§ Work required: Extract the complete listing and output it unchanged.

*** Block opens ***

/-- **Site reflection positivity of the infinite-volume two-point function (`m*(β) = 0`)**: for
finitely many sites `U_j` with `(U_j)_i ≥ 0` and real coefficients,
`0 ≤ ∑_{j,l} c_j c_l G(U_l - θ U_j)`, `θ = axisRefl i 0` the reflection `x_i ↦ -x_i`,
`G = ⟨σ₀σ_·⟩^f_β` (limit of `torus_rp_linear_sites` along even tori). [cite: FILS1978, §2] -/
theorem twoPointFree_rp_sites {β : ℝ} (hβ : 0 ≤ β) (hm : spontaneousMagnetization d β = 0)
    (i : Fin d) {ι : Type*} (s : Finset ι) (c : ι → ℝ) (U : ι → Site d) (hU : ∀ j ∈ s, 0 ≤ U j i) :
    0 ≤ ∑ j ∈ s, ∑ l ∈ s, c j * c l * twoPointFree d β (U l - axisRefl i 0 (U j)) := by
  classical
  set S : ℝ := ∑ j ∈ s, ∑ l ∈ s, c j * c l * twoPointFree d β (U l - axisRefl i 0 (U j)) with hS
  by_contra hneg
  push Not at hneg
  set A : ℝ := ∑ j ∈ s, ∑ l ∈ s, |c j * c l| with hA
  have hA0 : 0 ≤ A := Finset.sum_nonneg fun j _ => Finset.sum_nonneg fun l _ => abs_nonneg _
  set ε : ℝ := -S / (2 * (A + 1)) with hε
  have hε0 : 0 < ε := by rw [hε]; exact div_pos (by linarith) (by positivity)
  obtain ⟨N₀, hN₀⟩ := torus_pairs_converge hβ hm (s ×ˢ s) (fun p => axisRefl i 0 (U p.1)) (fun p => U p.2) hε0
  -- a coordinate bound
  obtain ⟨K, hK⟩ : ∃ K : ℕ, ∀ j ∈ s, U j i ≤ K :=
    ⟨s.sup fun j => (U j i).toNat, fun j hj => by
      have := Finset.le_sup (f := fun j => (U j i).toNat) hj; omega⟩
  set N : ℕ := 2 * (N₀ + K + 1) with hN
  haveI : NeZero N := ⟨by omega⟩
  have hNeven : Even N := ⟨N₀ + K + 1, by omega⟩
  have hNN₀ : N₀ ≤ N := by omega
  -- torus positivity
  have hT := torus_rp_linear_sites (d := d) (L := N) hNeven i 0 hβ 0 s c (fun j => Torus.proj N (U j))
    (fun j hj => proj_mem_halfThroughSites i (hU j hj) (by have := hK j hj; omega))
  simp_rw [reflectThroughSites_proj] at hT
  -- compare term by term
  have hclose : ∀ j ∈ s, ∀ l ∈ s,
      |isingTorusTwoPoint d N β 0 (Torus.proj N (axisRefl i 0 (U j))) (Torus.proj N (U l)) -
        twoPointFree d β (U l - axisRefl i 0 (U j))| ≤ ε :=
    fun j hj l hl => hN₀ N hNN₀ (j, l) (Finset.mem_product.2 ⟨hj, hl⟩)
  have hdiff : |∑ j ∈ s, ∑ l ∈ s, c j * c l *
        isingTorusTwoPoint d N β 0 (Torus.proj N (axisRefl i 0 (U j))) (Torus.proj N (U l)) - S| ≤ A * ε := by
    rw [hS, ← Finset.sum_sub_distrib]
    refine (Finset.abs_sum_le_sum_abs _ _).trans ?_
    rw [hA, Finset.sum_mul]
    refine Finset.sum_le_sum fun j hj => ?_
    rw [← Finset.sum_sub_distrib]
    refine (Finset.abs_sum_le_sum_abs _ _).trans ?_
    rw [Finset.sum_mul]
    refine Finset.sum_le_sum fun l hl => ?_
    rw [← mul_sub, abs_mul]
    exact mul_le_mul_of_nonneg_left (hclose j hj l hl) (abs_nonneg _)
  have hAε : A * ε ≤ -S / 2 := by
    rw [hε]
    have : A * (-S / (2 * (A + 1))) = (-S / 2) * (A / (A + 1)) := by field_simp
    rw [this]
    have hfrac : A / (A + 1) ≤ 1 := by rw [div_le_one (by positivity)]; linarith
    nlinarith
  have := (abs_le.1 hdiff).2
  linarith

*** Block closes ***

§ Expected answer:
/-- **Site reflection positivity of the infinite-volume two-point function (`m*(β) = 0`)**: for
finitely many sites `U_j` with `(U_j)_i ≥ 0` and real coefficients,
`0 ≤ ∑_{j,l} c_j c_l G(U_l - θ U_j)`, `θ = axisRefl i 0` the reflection `x_i ↦ -x_i`,
`G = ⟨σ₀σ_·⟩^f_β` (limit of `torus_rp_linear_sites` along even tori). [cite: FILS1978, §2] -/
theorem twoPointFree_rp_sites {β : ℝ} (hβ : 0 ≤ β) (hm : spontaneousMagnetization d β = 0)
    (i : Fin d) {ι : Type*} (s : Finset ι) (c : ι → ℝ) (U : ι → Site d) (hU : ∀ j ∈ s, 0 ≤ U j i) :
    0 ≤ ∑ j ∈ s, ∑ l ∈ s, c j * c l * twoPointFree d β (U l - axisRefl i 0 (U j)) := by
  classical
  set S : ℝ := ∑ j ∈ s, ∑ l ∈ s, c j * c l * twoPointFree d β (U l - axisRefl i 0 (U j)) with hS
  by_contra hneg
  push Not at hneg
  set A : ℝ := ∑ j ∈ s, ∑ l ∈ s, |c j * c l| with hA
  have hA0 : 0 ≤ A := Finset.sum_nonneg fun j _ => Finset.sum_nonneg fun l _ => abs_nonneg _
  set ε : ℝ := -S / (2 * (A + 1)) with hε
  have hε0 : 0 < ε := by rw [hε]; exact div_pos (by linarith) (by positivity)
  obtain ⟨N₀, hN₀⟩ := torus_pairs_converge hβ hm (s ×ˢ s) (fun p => axisRefl i 0 (U p.1)) (fun p => U p.2) hε0
  -- a coordinate bound
  obtain ⟨K, hK⟩ : ∃ K : ℕ, ∀ j ∈ s, U j i ≤ K :=
    ⟨s.sup fun j => (U j i).toNat, fun j hj => by
      have := Finset.le_sup (f := fun j => (U j i).toNat) hj; omega⟩
  set N : ℕ := 2 * (N₀ + K + 1) with hN
  haveI : NeZero N := ⟨by omega⟩
  have hNeven : Even N := ⟨N₀ + K + 1, by omega⟩
  have hNN₀ : N₀ ≤ N := by omega
  -- torus positivity
  have hT := torus_rp_linear_sites (d := d) (L := N) hNeven i 0 hβ 0 s c (fun j => Torus.proj N (U j))
    (fun j hj => proj_mem_halfThroughSites i (hU j hj) (by have := hK j hj; omega))
  simp_rw [reflectThroughSites_proj] at hT
  -- compare term by term
  have hclose : ∀ j ∈ s, ∀ l ∈ s,
      |isingTorusTwoPoint d N β 0 (Torus.proj N (axisRefl i 0 (U j))) (Torus.proj N (U l)) -
        twoPointFree d β (U l - axisRefl i 0 (U j))| ≤ ε :=
    fun j hj l hl => hN₀ N hNN₀ (j, l) (Finset.mem_product.2 ⟨hj, hl⟩)
  have hdiff : |∑ j ∈ s, ∑ l ∈ s, c j * c l *
        isingTorusTwoPoint d N β 0 (Torus.proj N (axisRefl i 0 (U j))) (Torus.proj N (U l)) - S| ≤ A * ε := by
    rw [hS, ← Finset.sum_sub_distrib]
    refine (Finset.abs_sum_le_sum_abs _ _).trans ?_
    rw [hA, Finset.sum_mul]
    refine Finset.sum_le_sum fun j hj => ?_
    rw [← Finset.sum_sub_distrib]
    refine (Finset.abs_sum_le_sum_abs _ _).trans ?_
    rw [Finset.sum_mul]
    refine Finset.sum_le_sum fun l hl => ?_
    rw [← mul_sub, abs_mul]
    exact mul_le_mul_of_nonneg_left (hclose j hj l hl) (abs_nonneg _)
  have hAε : A * ε ≤ -S / 2 := by
    rw [hε]
    have : A * (-S / (2 * (A + 1))) = (-S / 2) * (A / (A + 1)) := by field_simp
    rw [this]
    have hfrac : A / (A + 1) ≤ 1 := by rw [div_le_one (by positivity)]; linarith
    nlinarith
  have := (abs_le.1 hdiff).2
  linarith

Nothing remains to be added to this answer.